The next morning, I awoke and once again rushed downstairs to find my mom waiting for me and looking at me with hopeful eyes and said, “Gracie, I think she was here.” I ran out to the porch and saw Genevieve’s sweet little flour-footprints pressed to her basket and then leading across and off the backside of the porch. Then I looked to my right and saw that she had left her ultimate signature-a puddle of urine in a pile of leaves. I had never been so happy to smell cat pee…

I was relieved that she had returned, but my heart still faced calamity knowing that I had missed her. I knelt by the slightly-open glass doors and once again prayed for my sweet nugget to return to me. 

 

A few hours passed and I had to begin packing my things downstairs, putting my youngest sister on kitty-watch duty. A little while later I heard a little gasp from my sister, followed by the sweetest “meow” that had ever graced my ears. I knew her voice immediately and calmly but swiftly walked over to the door. She looked at me with her softly piercing starlight eyes and I gently reached my hand toward her and whispered her name. Then my brave girl did it: she passed through the taunting opening of cold glass and into the tenderness of home. I slid the door shut and let out my breath I didn’t even realize I was holding. Tears of joy filled the eyes of my heart and spilled over my sweet Genevieve with warm kisses. I was overwhelmed with both relief and the purest delight all wrapped up in sounds of thanksgiving, because my little one had come home. 

 


 

God revealed a lot of truths to me through the loss and return of sweet Genevieve. First of all, I realized that I am Genevieve. So often I run.

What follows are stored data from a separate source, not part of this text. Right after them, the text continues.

import Summits.RiemannHypothesis.RiemannHypothesis.Theorems.Splittings.LiOneStepRephasing
import HarnessLib

/-!
# LI B18 KERNEL Q3/6 — SCHEDULES OF SCALES AND THE CHAINED RE-PHASING `glim` (SketchG16B §7 + the §9 `Schedule` monotonicity trio) — RH-FREE

PRE-CUT (not filed).  Lane (xi-q) «LI B18 KERNEL» ×6 = Q1 `LiRephasingGainBudget` → Q2 `LiOneStepRephasing` → Q3 `LiRephasingSchedule` →
Q4 `LiRephasingScales` → Q5 `LiRephasingMovingCutPrelim` → Q6 `LiRephasingMovingCut` RESERVED by RULING #204 (rh-split lead g6,
2026-08-27T18:03:10Z): GO = (xi-p) `LiRephasingKit` ACCEPTED (p553624, 18:01:43Z) + referee g8 BYTES and negctl replay on the six carved shas;
LOWEST priority; filing words `--supports stmt-RiemannHypothesis-19649 --as helper`, kind auto, parts land in chain order.  Cell rh-split,
seat rh-split-li-bridge (kernel author g16, cutter g17; brief sha16 f79c5f09d8bcb036), card `run/shared/lean/pub/rh-split/cards/SPLIT-li-bridge.md`
§23 / 23.8 (model barrier B18 «INCREMENT-LEVEL RE-PHASING ⟂ COUNTING-LAW BRIDGES»).  Kernel source `HOME/rh-split-li-bridge/SketchG16B.lean`
sha16 cf2b65fdbda323e2 (1639 l, ns `RhSplit.LiBridgeG16`, farm rc 0 · 0 err · 0 warn · 0 sorry, std axioms; §§1–6 = `SketchG16.lean`
355f955084e6fc2c byte-identical prefix, referee REPLAY PASS 17:02Z / RULING #176; §§7–9 referee REPLAY PASS 17:28:47Z / RULING #186);
cut plan `CARVE-16.md` 677f9696f1bd3382; reconstruction note `HOME/rh-split-li-bridge/carve-16/README.md` (CUT ONLY — no regeneration).
THIS PART = scratch ll.671–879 (§7: `structure Schedule`, `namespace Schedule … end Schedule`) and ll.1403–1426 (the §9 sub-block «The schedule
with moving cuts»: `Schedule.T_mono`, `Schedule.Y_mono`, `Schedule.not_mem_zone_of_gap`, placed HERE — directly after §7's `end Schedule` —
so that the three dot-notation lemmas live in the namespace of the structure, `…LiRephasingSchedule.Schedule`, exactly as every other
`Schedule` lemma; they use §7 only; this PLACEMENT is the one deviation from the CARVE-16 table, which listed them under Q5)
↦ ll.54–262 / 264–287 here; decl text BYTE-VERBATIM (statements AND proofs, scratch section headers kept).  Deltas = namespace
`RhSplit.LiBridgeG16` ↦ `Summit.RiemannHypothesis.RiemannHypothesis.Theorems.Splittings.LiRephasingSchedule`, imports (Q2 `…Splittings.LiOneStepRephasing` + HarnessLib),
this header, `set_option linter.dupNamespace false`, the `open` lines (the scratch's + `…Splittings.LiRephasingKit` + the earlier parts'
namespaces).  The six SketchG15B lemmas of scratch §1 (`exists_sin_eq_neg_one_of_phase_drop`, `four_sin_half_mul_sin`,
`sum_range_phase_telescope`, `abs_sum_range_phase_le`, `abs_sum_range_family_le`, `exists_le_on_block`) are CITED from the tree's
`LiRephasingKit` (lane (xi-p)), never restated.

Content: §7 `structure Schedule` (data `k ↦ (N_k, T_k, J_k, m_k, Y_k, A_k)` + the per-scale hypotheses of `floor_violation` +
separation `Y_k ≤ T_{k+1}`), zones, `Schedule.step` (= `floor_violation` at scale `k`), the chained assignments `gseq`, the limit
assignment **`Schedule.glim`** (each zero moved at most once, only inside its zone, only if selected, downward), `chain_violates`
(the floor `−A_k` is violated at some `n ∈ [N_k, 2N_k)` of EVERY scale), `glim_eq_im`, `glim_sparse`, `glim_moved(_spacing)`, `glim_count`;
plus `T_mono` / `Y_mono` / `not_mem_zone_of_gap`.  1 structure, 3 defs, 24 theorems.

HONEST LABEL: SPLITTING SEARCH over kernel-typed RH-EQUIVALENCES; a splitting A ∧ B ⟹ RH is CONDITIONAL bookkeeping
unless A and B are both proved; nothing here bears on the truth of RH.  Every theorem below is PURE (trigonometry /
finite sums / calculus / parameter arithmetic) or RH-FREE (about the true zeta zeros, no hypothesis on their real parts);
none is a claim about RH, PL or K7ev; the whole chain is BARRIER-SIDE bookkeeping (B18), not a conjunct toward RH.
-/

set_option linter.dupNamespace false

namespace Summit.RiemannHypothesis.RiemannHypothesis.Theorems.Splittings.LiRephasingSchedule

open Real Set Finset
open Literature.NumberTheory.LFunctions Literature.NumberTheory.LFunctions.SchoenfeldBound
open Literature.NumberTheory.LFunctions.AlpogeFurman2026
open Literature.NumberTheory.LFunctions.SoundTest
open Summit.RiemannHypothesis.RiemannHypothesis.Theorems.LiTheory
open Summit.RiemannHypothesis.RiemannHypothesis.Theorems.Splittings
open Summit.RiemannHypothesis.RiemannHypothesis.Theorems.Splittings.LiIncrHighPart
open Summit.RiemannHypothesis.RiemannHypothesis.Theorems.Splittings.LiRephasingKit
open Summit.RiemannHypothesis.RiemannHypothesis.Theorems.Splittings.LiRephasingGainBudget
open Summit.RiemannHypothesis.RiemannHypothesis.Theorems.Splittings.LiOneStepRephasing

/-! ## §7 Chaining over scales (THEOREM A∞, structural part) — RH-FREE

`one_step` accepts ANY base assignment `g₀`, so the one-step re-phasings CHAIN along a SCHEDULE of scales whose zones
lie above all earlier cuts.  A `Schedule` bundles the parameter sequences `k ↦ (N_k, T_k, J_k, m_k, Y_k, A_k)` with the
finitely many inequalities `floor_violation` needs at each scale plus the separation `Y_k ≤ T_{k+1}`; the EXISTENCE of
a schedule (e.g. `N_k = N_{k-1}^4`, zone `(Y_{2N_{k-1}}, √(N_k/(16 log N_k))]`, `m_k = ⌊log N_k/50⌋`,
`A_k = ½ log 2N_k − K + 1 + drift`) is elementary asymptotic arithmetic and stays on paper (card §23.3).  Given a
schedule, ONE assignment `glim` (each zero moved at most once, only inside its zone, only if selected, downward by
`≤ 4πγ²/(N_k+½)`) violates the floor `−A_k` at some index of every block `[N_k, 2N_k)`. -/

/-- A SCHEDULE of scales for the chained re-phasing (data + the per-scale hypotheses of `floor_violation` + separation). -/
structure Schedule where
  /-- block `[N_k, 2N_k)` -/
  N : ℕ → ℕ
  /-- zone bottom `T_k ≥ 260` -/
  T : ℕ → ℝ
  /-- zone `(T_k, 2^{J_k} T_k]` -/
  J : ℕ → ℕ
  /-- sparsity: every `m_k`-th zero of the zone is moved -/
  m : ℕ → ℕ
  /-- cut `Y_k` -/
  Y : ℕ → ℝ
  /-- floor `−A_k` to be violated -/
  A : ℕ → ℝ
  hT : ∀ k, 260 ≤ T k
  hY : ∀ k, 2 ^ (J k) * T k ≤ Y k
  hsep : ∀ k, Y k ≤ T (k + 1)
  hm : ∀ k, 0 < m k
  hN : ∀ k, 0 < N k
  hreach : ∀ k, 16 * π * (2 ^ (J k) * T k) ≤ (N k : ℝ)
  hbudget : ∀ k, 13 * (m k) * (A k + 4 * (∑ ρ ∈ zerosBetween 0 (Y k), mult ρ) / (N k)) ≤
    (J k) * Real.log (T k / (2 * π)) + Real.log 2 * ((J k) * ((J k) - 1) / 2)

namespace Schedule

variable (S : Schedule)

/-- The `k`-th zone `(T_k, 2^{J_k} T_k]`. -/
noncomputable def zone (k : ℕ) : Finset ℂ := zerosBetween (S.T k) (2 ^ (S.J k) * S.T k)

/-- The schedule's heights are positive: `0 < T k`. PURE. -/
theorem T_pos (k : ℕ) : 0 < S.T k := by linarith [S.hT k]

/-- `T k ≤ 2^{J k} · T k` (the zone `k` is a genuine window). PURE. -/
theorem T_le_top (k : ℕ) : S.T k ≤ 2 ^ (S.J k) * S.T k :=
  le_mul_of_one_le_left (S.T_pos k).le (one_le_pow₀ (by norm_num))

/-- Membership in zone `k` unfolds to `T k < Im ρ ≤ 2^{J k} · T k`. PURE. -/
theorem mem_zone {k : ℕ} {ρ : ℂ} (h : ρ ∈ S.zone k) : S.T k < ρ.im ∧ ρ.im ≤ 2 ^ (S.J k) * S.T k := by
  have h' := (mem_zerosBetween (S.T_pos k).le).1 h
  exact ⟨h'.2.2.2.1, h'.2.2.2.2⟩

/-- Cuts lie below all later zones: `Y_j ≤ T_k` for `j < k`. -/
theorem Y_le_T {j k : ℕ} (hjk : j < k) : S.Y j ≤ S.T k := by
  induction k with
  | zero => exact absurd hjk (Nat.not_lt_zero _)
  | succ k ih =>
    rcases Nat.lt_succ_iff_lt_or_eq.1 hjk with h | h
    · exact (ih h).trans ((S.T_le_top k).trans ((S.hY k).trans (S.hsep k)))
    · subst h; exact S.hsep j

/-- The zones are pairwise disjoint. -/
theorem zone_disjoint {j k : ℕ} {ρ : ℂ} (hj : ρ ∈ S.zone j) (hk : ρ ∈ S.zone k) : j = k := by
  by_contra hne
  rcases Nat.lt_or_gt_of_ne hne with h | h
  · have := S.Y_le_T h
    linarith [(S.mem_zone hj).2, (S.mem_zone hk).1, S.hY j]
  · have := S.Y_le_T h
    linarith [(S.mem_zone hk).2, (S.mem_zone hj).1, S.hY k]

/-- One step of the chain at scale `k` from the base assignment `g₀` (= `floor_violation`, existentials reordered). -/
theorem step (g₀ : ℂ → ℝ) (k : ℕ) : ∃ g : ℂ → ℝ, ∃ n ∈ Finset.Ico (S.N k) (2 * S.N k), ∃ c < S.m k,
    (∀ ρ, ρ ∉ sel (S.zone k) (S.m k) c → g ρ = g₀ ρ) ∧
    (∀ ρ ∈ sel (S.zone k) (S.m k) c, ρ.im - 4 * π * ρ.im ^ 2 / ((n : ℝ) + 1 / 2) ≤ g ρ ∧ g ρ ≤ ρ.im) ∧
    lowSumRe g n (S.Y k) ≤ -S.A k := by
  obtain ⟨n, hn, c, hc, g, h1, h2, h3⟩ :=
    floor_violation g₀ (S.hT k) (S.J k) (S.hY k) (S.hm k) (S.hN k) (S.hreach k) (S.hbudget k)
  exact ⟨g, n, hn, c, hc, h1, h2, h3⟩

/-- The chained assignments: `gseq 0 = γ`, `gseq (k+1)` = the step at scale `k` from `gseq k`. -/
noncomputable def gseq : ℕ → (ℂ → ℝ)
  | 0 => fun ρ ↦ ρ.im
  | k + 1 => (S.step (gseq k) k).choose

/-- The rephasing sequence starts at the true ordinates: `gseq 0 = Im`. PURE (by `rfl`). -/
theorem gseq_zero : S.gseq 0 = fun ρ ↦ ρ.im := rfl

/-- Step `k+1` of the rephasing sequence is the chosen one-step move on zone `k`. PURE (by `rfl`). -/
theorem gseq_succ (k : ℕ) : S.gseq (k + 1) = (S.step (S.gseq k) k).choose := rfl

I run from home and run from the loving arms of my Father. I flee because I am fearful, because I think I know what’s best for me, or because I know that I am so unworthy. Then I realized that the heartache I experienced in losing Genevieve is the same heartache I cause my Father when I run from him. And all he wants is for me to return home. 

 

In processing and praying over Genevieve’s adventure, I felt like the Lord gave me a refreshing perspective of His own heart. Just as I beckoned to Genevieve, God gently called me by name, breathing out, “Grace”, with hopes of summoning me home. But it is only I that can choose to step past the glass door with my flour-covered feet, fear-filled heart, and tear-stained cheeks, and into the arms of the one who will always be waiting at home for me. Then I thought, if my heart can be so broken, and so filled by my sweet kitty, how much more deeply does my God feel about me. He drowned my fears in perfect love, and Love Himself came down to set me free so I could stand and sing that I, Grace, am a child of God!

 

“See what great love the Father has lavished on us, that we should be called children of God! And that is what we are!”

-1 John 3:1

 

So I pray the same for you. I pray that you would hear the gentle beckoning of your own name, and that you would have the courage to step through the glass door, flour-covered feet and all, and into the tender embrace of your Father’s home. It is there that he waits for you, sweet child of God.